→ EXERCISE GOAL:
Reproduce verbatim the lines of the material below, starting at the line with "meeting form -/" and ending at the line with "real34Meet : ∀", both inclusive; skip the rest.

======== DATASET EXTRACT

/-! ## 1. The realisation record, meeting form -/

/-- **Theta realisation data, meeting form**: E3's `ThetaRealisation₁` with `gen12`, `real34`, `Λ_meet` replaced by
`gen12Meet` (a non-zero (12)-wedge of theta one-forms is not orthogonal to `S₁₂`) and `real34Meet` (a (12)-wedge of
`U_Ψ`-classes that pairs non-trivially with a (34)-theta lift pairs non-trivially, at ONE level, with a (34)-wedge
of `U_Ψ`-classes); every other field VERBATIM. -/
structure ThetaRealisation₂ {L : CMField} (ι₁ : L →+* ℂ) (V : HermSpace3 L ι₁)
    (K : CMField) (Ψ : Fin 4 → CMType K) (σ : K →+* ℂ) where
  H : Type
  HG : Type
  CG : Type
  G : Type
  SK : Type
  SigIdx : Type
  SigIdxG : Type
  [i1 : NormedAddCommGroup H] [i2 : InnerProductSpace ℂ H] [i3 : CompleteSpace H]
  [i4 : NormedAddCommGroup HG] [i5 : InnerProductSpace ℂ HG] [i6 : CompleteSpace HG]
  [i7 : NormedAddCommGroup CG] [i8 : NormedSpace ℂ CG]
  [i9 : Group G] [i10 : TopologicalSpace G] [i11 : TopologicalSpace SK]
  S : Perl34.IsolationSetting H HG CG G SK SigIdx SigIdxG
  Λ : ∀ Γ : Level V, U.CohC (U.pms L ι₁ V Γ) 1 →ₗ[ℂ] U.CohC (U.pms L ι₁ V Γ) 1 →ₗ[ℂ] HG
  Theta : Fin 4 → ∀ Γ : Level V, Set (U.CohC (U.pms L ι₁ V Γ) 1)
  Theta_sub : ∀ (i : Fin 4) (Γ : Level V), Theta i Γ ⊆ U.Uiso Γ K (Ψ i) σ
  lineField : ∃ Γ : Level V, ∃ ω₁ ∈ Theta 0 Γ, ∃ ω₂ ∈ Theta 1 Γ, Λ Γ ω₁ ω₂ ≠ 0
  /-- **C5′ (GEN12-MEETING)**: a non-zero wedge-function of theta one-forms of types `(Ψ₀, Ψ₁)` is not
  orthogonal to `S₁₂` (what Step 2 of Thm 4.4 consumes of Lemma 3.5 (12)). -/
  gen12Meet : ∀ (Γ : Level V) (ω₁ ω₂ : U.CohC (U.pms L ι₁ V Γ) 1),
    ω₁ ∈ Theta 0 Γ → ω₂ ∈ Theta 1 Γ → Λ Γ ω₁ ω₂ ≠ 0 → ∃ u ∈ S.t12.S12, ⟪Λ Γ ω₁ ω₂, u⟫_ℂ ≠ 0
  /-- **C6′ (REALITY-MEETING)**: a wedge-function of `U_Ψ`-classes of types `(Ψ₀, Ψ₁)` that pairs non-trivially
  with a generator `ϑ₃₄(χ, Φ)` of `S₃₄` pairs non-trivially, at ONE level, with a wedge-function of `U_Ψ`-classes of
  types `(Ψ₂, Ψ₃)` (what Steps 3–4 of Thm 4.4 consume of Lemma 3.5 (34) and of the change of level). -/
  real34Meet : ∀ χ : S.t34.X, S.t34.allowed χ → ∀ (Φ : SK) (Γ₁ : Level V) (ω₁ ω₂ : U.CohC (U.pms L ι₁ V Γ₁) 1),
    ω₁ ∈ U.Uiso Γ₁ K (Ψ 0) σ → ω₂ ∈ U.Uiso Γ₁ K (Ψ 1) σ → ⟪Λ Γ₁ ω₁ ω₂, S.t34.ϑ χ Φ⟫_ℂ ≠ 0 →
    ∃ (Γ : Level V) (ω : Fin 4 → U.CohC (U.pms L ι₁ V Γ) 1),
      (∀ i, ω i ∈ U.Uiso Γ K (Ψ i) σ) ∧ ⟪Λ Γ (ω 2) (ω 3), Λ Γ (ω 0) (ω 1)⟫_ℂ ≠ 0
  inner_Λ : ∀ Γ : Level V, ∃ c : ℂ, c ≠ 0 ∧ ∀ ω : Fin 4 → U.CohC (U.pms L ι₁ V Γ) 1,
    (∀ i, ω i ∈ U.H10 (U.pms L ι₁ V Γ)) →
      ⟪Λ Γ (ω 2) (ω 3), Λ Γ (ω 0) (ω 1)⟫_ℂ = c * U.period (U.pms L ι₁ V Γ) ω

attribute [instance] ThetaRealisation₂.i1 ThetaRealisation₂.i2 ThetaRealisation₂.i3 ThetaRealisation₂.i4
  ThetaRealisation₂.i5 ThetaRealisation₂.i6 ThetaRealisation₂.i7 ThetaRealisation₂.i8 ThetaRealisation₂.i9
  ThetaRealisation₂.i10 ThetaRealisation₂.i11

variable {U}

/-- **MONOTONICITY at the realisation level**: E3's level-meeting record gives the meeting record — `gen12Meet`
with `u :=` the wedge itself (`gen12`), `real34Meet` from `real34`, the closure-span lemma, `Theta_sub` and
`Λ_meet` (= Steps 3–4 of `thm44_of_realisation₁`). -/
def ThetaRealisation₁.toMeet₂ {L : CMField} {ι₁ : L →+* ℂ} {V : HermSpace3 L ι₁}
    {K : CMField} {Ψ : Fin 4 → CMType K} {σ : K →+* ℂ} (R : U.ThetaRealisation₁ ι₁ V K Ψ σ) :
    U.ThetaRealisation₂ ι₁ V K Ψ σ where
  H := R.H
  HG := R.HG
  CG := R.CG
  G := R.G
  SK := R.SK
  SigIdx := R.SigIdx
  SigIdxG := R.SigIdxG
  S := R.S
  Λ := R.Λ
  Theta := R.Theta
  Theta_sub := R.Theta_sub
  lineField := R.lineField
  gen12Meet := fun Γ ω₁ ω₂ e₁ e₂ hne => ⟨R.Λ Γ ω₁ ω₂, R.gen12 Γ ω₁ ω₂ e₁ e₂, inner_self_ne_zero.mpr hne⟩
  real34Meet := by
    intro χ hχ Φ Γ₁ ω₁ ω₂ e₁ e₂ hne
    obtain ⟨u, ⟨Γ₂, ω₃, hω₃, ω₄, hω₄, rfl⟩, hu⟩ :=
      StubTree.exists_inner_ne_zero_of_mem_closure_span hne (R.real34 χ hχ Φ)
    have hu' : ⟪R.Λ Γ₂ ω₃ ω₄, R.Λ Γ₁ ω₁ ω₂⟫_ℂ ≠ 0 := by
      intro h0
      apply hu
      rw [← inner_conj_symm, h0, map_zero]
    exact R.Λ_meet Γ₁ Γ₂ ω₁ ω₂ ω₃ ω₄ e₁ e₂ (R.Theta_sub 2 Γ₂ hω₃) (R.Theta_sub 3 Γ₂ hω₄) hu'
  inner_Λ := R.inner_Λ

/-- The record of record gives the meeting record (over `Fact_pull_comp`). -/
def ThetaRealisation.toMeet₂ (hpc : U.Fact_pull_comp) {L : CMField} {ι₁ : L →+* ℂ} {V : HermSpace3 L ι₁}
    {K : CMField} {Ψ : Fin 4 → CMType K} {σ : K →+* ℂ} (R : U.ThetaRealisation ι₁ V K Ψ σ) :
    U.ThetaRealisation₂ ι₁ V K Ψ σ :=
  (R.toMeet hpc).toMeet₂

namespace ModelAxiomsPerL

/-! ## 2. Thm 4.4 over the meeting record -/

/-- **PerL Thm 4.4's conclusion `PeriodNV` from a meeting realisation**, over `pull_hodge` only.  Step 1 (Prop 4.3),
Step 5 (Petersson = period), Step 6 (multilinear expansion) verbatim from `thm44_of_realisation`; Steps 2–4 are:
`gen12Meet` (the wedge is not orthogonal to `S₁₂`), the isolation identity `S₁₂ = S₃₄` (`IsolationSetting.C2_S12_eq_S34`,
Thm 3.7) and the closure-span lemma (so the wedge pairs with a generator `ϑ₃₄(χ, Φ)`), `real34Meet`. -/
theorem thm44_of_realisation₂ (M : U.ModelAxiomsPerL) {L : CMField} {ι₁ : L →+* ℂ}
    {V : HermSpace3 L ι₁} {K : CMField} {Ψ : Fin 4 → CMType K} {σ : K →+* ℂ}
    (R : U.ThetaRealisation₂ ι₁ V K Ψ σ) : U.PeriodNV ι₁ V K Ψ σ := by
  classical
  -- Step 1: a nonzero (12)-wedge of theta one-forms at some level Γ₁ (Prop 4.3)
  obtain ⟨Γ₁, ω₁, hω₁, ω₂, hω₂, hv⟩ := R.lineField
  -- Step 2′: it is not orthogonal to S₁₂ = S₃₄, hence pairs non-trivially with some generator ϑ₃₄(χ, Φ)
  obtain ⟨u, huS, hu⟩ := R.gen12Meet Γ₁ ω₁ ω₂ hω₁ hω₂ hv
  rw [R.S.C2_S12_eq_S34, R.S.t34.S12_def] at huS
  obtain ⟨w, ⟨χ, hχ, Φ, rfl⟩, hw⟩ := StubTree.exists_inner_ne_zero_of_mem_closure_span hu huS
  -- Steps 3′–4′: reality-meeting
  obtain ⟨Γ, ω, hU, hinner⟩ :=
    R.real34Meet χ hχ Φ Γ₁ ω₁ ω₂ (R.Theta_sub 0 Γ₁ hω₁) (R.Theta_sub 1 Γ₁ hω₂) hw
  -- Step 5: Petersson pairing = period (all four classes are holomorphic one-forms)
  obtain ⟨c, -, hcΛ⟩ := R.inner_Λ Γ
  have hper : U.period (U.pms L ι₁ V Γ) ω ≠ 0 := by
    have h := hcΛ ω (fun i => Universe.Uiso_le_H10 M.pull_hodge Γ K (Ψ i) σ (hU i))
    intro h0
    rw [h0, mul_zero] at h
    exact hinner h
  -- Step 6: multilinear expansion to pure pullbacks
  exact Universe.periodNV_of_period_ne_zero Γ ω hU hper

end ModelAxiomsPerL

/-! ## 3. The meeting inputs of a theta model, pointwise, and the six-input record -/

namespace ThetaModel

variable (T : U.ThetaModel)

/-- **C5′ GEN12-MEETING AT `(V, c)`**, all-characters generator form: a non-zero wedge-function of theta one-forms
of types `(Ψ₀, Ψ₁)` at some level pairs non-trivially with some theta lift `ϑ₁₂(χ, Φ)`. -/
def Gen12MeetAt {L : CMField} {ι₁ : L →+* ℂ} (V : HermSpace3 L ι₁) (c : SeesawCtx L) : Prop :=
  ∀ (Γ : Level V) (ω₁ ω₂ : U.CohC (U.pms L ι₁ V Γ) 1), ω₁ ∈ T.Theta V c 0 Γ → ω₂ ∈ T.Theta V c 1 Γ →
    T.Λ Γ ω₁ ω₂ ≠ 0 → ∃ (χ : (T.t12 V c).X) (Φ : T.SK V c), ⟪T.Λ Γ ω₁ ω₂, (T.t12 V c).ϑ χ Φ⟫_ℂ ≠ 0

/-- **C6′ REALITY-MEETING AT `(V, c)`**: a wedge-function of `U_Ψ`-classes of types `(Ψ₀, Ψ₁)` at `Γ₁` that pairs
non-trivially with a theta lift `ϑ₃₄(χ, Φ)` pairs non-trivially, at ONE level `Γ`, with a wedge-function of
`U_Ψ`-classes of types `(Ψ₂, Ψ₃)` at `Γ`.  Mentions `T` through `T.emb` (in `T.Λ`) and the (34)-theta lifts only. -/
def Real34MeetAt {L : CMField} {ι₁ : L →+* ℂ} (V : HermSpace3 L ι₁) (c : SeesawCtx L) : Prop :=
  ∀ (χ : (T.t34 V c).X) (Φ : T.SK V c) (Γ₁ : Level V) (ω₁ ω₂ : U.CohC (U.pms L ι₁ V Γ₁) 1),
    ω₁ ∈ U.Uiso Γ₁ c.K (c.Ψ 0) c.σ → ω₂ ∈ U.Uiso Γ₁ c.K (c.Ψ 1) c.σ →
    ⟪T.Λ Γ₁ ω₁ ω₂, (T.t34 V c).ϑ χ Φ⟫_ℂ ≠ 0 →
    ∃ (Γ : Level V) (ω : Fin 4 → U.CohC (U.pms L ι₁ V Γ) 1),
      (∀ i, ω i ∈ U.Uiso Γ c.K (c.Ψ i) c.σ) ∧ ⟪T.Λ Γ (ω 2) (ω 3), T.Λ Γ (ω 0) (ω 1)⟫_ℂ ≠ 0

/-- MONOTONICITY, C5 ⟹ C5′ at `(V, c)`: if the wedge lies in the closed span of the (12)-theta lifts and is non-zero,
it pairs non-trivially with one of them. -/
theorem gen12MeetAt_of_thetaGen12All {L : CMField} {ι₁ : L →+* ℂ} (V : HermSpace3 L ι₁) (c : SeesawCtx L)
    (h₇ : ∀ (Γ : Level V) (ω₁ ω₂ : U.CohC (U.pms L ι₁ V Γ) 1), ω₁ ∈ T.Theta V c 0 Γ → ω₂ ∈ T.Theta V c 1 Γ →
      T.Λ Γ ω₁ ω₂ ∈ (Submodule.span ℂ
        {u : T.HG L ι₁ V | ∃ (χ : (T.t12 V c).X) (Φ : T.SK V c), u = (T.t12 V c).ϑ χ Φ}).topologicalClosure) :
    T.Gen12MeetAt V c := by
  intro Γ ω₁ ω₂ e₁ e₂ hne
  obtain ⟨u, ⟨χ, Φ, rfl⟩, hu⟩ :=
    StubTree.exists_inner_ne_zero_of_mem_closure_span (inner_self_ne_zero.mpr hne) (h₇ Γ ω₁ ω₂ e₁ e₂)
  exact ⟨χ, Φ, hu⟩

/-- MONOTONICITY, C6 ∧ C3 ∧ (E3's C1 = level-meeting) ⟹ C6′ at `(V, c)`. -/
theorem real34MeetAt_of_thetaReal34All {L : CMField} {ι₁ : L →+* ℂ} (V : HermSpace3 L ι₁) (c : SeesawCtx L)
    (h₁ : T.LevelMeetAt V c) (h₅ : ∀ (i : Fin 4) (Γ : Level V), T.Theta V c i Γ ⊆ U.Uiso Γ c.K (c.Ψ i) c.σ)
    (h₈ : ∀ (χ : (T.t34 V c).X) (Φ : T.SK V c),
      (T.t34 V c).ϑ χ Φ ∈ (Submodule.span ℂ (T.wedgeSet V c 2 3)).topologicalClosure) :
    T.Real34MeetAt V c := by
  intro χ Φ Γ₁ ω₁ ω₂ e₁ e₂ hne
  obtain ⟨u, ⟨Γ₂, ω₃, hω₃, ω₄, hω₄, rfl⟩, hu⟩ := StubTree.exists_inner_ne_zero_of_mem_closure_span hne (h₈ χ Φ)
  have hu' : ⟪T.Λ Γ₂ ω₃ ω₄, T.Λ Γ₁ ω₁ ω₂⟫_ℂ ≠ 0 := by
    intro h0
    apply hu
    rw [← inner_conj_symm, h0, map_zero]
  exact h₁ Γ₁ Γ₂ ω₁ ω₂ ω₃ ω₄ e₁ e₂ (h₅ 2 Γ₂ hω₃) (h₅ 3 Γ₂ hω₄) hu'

================
======== DATASET EXTRACT

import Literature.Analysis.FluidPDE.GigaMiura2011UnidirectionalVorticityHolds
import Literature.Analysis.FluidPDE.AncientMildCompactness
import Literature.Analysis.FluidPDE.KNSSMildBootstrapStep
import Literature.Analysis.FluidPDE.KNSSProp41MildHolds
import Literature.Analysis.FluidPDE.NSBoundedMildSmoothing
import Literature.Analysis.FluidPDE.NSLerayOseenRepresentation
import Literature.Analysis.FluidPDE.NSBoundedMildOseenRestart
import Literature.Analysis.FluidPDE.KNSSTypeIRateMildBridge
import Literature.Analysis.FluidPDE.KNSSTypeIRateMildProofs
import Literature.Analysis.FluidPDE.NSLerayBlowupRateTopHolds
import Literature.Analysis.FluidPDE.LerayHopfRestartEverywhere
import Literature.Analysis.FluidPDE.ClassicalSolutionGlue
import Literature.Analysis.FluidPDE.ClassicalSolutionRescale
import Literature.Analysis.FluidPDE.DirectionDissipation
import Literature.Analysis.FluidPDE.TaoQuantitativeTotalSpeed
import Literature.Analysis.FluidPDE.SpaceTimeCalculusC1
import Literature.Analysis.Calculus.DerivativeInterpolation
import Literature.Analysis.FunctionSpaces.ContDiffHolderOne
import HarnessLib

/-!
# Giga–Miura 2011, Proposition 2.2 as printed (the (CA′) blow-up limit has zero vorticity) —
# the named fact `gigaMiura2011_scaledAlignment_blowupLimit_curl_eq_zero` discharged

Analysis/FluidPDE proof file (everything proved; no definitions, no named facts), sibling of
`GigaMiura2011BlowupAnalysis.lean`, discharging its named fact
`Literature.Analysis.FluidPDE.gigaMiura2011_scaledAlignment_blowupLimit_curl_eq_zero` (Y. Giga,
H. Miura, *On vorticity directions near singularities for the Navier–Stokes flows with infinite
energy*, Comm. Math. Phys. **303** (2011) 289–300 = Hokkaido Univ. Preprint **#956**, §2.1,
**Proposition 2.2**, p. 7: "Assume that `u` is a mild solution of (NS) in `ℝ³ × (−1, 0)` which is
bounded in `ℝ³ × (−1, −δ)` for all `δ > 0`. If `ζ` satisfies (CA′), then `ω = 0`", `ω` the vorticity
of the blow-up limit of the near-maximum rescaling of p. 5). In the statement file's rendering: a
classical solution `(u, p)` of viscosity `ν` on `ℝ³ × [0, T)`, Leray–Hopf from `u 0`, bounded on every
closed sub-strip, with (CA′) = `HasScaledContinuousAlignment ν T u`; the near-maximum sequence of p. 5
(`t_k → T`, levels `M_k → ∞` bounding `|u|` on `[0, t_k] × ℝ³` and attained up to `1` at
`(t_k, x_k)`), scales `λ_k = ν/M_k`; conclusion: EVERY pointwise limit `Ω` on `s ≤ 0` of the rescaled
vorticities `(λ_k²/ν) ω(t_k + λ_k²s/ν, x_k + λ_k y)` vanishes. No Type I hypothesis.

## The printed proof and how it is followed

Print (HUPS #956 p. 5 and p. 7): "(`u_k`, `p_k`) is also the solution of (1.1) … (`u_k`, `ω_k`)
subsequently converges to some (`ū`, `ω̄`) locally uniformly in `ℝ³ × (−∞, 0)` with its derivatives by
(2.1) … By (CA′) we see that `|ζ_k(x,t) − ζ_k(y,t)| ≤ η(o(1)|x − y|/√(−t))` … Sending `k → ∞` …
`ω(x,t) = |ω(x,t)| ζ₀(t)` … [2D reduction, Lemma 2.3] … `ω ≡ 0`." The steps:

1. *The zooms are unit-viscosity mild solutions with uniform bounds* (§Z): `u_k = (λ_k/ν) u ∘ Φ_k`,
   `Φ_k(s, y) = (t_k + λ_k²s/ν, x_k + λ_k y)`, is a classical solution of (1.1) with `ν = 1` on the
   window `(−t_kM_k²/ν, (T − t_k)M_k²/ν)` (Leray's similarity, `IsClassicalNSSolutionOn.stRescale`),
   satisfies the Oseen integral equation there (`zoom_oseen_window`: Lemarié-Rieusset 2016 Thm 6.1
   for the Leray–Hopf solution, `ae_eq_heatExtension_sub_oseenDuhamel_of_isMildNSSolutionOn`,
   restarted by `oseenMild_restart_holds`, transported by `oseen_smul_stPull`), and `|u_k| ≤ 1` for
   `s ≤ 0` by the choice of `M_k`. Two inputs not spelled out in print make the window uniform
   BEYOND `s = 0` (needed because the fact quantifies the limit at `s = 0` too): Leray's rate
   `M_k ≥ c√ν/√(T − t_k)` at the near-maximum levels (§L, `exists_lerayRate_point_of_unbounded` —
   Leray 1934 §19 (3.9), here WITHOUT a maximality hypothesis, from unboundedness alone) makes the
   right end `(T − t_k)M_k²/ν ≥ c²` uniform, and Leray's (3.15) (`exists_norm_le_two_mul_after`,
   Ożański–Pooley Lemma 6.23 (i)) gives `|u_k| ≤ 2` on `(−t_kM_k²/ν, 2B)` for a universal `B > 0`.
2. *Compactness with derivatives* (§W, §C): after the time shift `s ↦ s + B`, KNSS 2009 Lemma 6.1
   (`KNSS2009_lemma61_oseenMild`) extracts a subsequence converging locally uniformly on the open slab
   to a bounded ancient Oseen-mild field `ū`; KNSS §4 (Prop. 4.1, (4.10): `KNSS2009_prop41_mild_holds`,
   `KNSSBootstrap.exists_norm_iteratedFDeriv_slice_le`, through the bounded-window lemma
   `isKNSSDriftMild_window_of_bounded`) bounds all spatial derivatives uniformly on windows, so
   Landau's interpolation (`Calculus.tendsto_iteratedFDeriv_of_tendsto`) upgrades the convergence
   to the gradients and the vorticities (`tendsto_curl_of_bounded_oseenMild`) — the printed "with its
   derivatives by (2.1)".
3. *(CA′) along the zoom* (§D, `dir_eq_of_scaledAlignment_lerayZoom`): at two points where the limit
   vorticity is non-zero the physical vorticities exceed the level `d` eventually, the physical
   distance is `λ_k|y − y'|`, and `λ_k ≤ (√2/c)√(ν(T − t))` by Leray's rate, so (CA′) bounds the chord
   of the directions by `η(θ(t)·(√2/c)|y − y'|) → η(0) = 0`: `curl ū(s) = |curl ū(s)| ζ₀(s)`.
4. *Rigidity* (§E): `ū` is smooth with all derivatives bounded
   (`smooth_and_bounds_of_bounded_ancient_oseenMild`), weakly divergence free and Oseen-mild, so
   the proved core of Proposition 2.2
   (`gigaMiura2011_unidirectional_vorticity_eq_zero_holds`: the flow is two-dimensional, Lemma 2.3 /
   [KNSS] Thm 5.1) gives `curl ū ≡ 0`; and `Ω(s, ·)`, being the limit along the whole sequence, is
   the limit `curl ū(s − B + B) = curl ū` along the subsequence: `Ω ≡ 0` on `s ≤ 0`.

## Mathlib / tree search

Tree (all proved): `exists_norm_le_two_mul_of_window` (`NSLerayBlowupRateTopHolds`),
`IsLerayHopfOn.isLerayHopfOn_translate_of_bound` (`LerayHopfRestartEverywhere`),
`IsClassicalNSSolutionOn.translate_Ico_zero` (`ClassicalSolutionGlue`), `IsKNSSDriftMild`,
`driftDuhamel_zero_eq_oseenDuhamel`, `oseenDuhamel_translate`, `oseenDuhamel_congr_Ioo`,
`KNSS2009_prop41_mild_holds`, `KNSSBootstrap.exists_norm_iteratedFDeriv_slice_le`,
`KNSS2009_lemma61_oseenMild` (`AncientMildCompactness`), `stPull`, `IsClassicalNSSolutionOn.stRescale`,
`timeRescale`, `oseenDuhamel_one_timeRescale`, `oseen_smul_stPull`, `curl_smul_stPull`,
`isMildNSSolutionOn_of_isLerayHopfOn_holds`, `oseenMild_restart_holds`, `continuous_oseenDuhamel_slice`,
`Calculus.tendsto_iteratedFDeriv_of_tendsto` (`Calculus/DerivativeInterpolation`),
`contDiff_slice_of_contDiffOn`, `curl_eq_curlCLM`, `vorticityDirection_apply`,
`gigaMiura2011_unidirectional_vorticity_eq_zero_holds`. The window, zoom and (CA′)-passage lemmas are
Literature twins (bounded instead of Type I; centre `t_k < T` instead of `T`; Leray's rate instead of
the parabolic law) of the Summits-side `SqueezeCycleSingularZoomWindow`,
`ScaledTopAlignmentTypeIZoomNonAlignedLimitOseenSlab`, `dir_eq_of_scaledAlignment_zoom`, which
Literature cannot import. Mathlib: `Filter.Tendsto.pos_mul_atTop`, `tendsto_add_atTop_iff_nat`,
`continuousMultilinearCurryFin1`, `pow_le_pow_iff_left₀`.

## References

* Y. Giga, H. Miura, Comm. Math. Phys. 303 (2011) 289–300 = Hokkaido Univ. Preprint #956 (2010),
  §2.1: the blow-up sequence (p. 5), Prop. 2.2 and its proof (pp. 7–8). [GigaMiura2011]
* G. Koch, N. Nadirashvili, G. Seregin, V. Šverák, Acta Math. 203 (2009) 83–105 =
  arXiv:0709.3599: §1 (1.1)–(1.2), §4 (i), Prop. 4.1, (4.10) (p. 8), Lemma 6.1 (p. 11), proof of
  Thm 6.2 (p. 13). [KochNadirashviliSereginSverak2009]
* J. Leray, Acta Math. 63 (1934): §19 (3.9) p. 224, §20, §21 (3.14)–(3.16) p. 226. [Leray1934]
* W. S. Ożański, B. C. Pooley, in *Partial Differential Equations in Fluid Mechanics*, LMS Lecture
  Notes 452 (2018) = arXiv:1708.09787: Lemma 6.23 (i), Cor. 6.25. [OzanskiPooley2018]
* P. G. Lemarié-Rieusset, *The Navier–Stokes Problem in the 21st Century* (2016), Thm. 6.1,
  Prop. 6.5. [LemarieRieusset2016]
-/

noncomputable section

================

→ RESPONSE FOR THIS EXERCISE:
/-! ## 1. The realisation record, meeting form -/

/-- **Theta realisation data, meeting form**: E3's `ThetaRealisation₁` with `gen12`, `real34`, `Λ_meet` replaced by
`gen12Meet` (a non-zero (12)-wedge of theta one-forms is not orthogonal to `S₁₂`) and `real34Meet` (a (12)-wedge of
`U_Ψ`-classes that pairs non-trivially with a (34)-theta lift pairs non-trivially, at ONE level, with a (34)-wedge
of `U_Ψ`-classes); every other field VERBATIM. -/
structure ThetaRealisation₂ {L : CMField} (ι₁ : L →+* ℂ) (V : HermSpace3 L ι₁)
    (K : CMField) (Ψ : Fin 4 → CMType K) (σ : K →+* ℂ) where
  H : Type
  HG : Type
  CG : Type
  G : Type
  SK : Type
  SigIdx : Type
  SigIdxG : Type
  [i1 : NormedAddCommGroup H] [i2 : InnerProductSpace ℂ H] [i3 : CompleteSpace H]
  [i4 : NormedAddCommGroup HG] [i5 : InnerProductSpace ℂ HG] [i6 : CompleteSpace HG]
  [i7 : NormedAddCommGroup CG] [i8 : NormedSpace ℂ CG]
  [i9 : Group G] [i10 : TopologicalSpace G] [i11 : TopologicalSpace SK]
  S : Perl34.IsolationSetting H HG CG G SK SigIdx SigIdxG
  Λ : ∀ Γ : Level V, U.CohC (U.pms L ι₁ V Γ) 1 →ₗ[ℂ] U.CohC (U.pms L ι₁ V Γ) 1 →ₗ[ℂ] HG
  Theta : Fin 4 → ∀ Γ : Level V, Set (U.CohC (U.pms L ι₁ V Γ) 1)
  Theta_sub : ∀ (i : Fin 4) (Γ : Level V), Theta i Γ ⊆ U.Uiso Γ K (Ψ i) σ
  lineField : ∃ Γ : Level V, ∃ ω₁ ∈ Theta 0 Γ, ∃ ω₂ ∈ Theta 1 Γ, Λ Γ ω₁ ω₂ ≠ 0
  /-- **C5′ (GEN12-MEETING)**: a non-zero wedge-function of theta one-forms of types `(Ψ₀, Ψ₁)` is not
  orthogonal to `S₁₂` (what Step 2 of Thm 4.4 consumes of Lemma 3.5 (12)). -/
  gen12Meet : ∀ (Γ : Level V) (ω₁ ω₂ : U.CohC (U.pms L ι₁ V Γ) 1),
    ω₁ ∈ Theta 0 Γ → ω₂ ∈ Theta 1 Γ → Λ Γ ω₁ ω₂ ≠ 0 → ∃ u ∈ S.t12.S12, ⟪Λ Γ ω₁ ω₂, u⟫_ℂ ≠ 0
  /-- **C6′ (REALITY-MEETING)**: a wedge-function of `U_Ψ`-classes of types `(Ψ₀, Ψ₁)` that pairs non-trivially
  with a generator `ϑ₃₄(χ, Φ)` of `S₃₄` pairs non-trivially, at ONE level, with a wedge-function of `U_Ψ`-classes of
  types `(Ψ₂, Ψ₃)` (what Steps 3–4 of Thm 4.4 consume of Lemma 3.5 (34) and of the change of level). -/
  real34Meet : ∀ χ : S.t34.X, S.t34.allowed χ → ∀ (Φ : SK) (Γ₁ : Level V) (ω₁ ω₂ : U.CohC (U.pms L ι₁ V Γ₁) 1),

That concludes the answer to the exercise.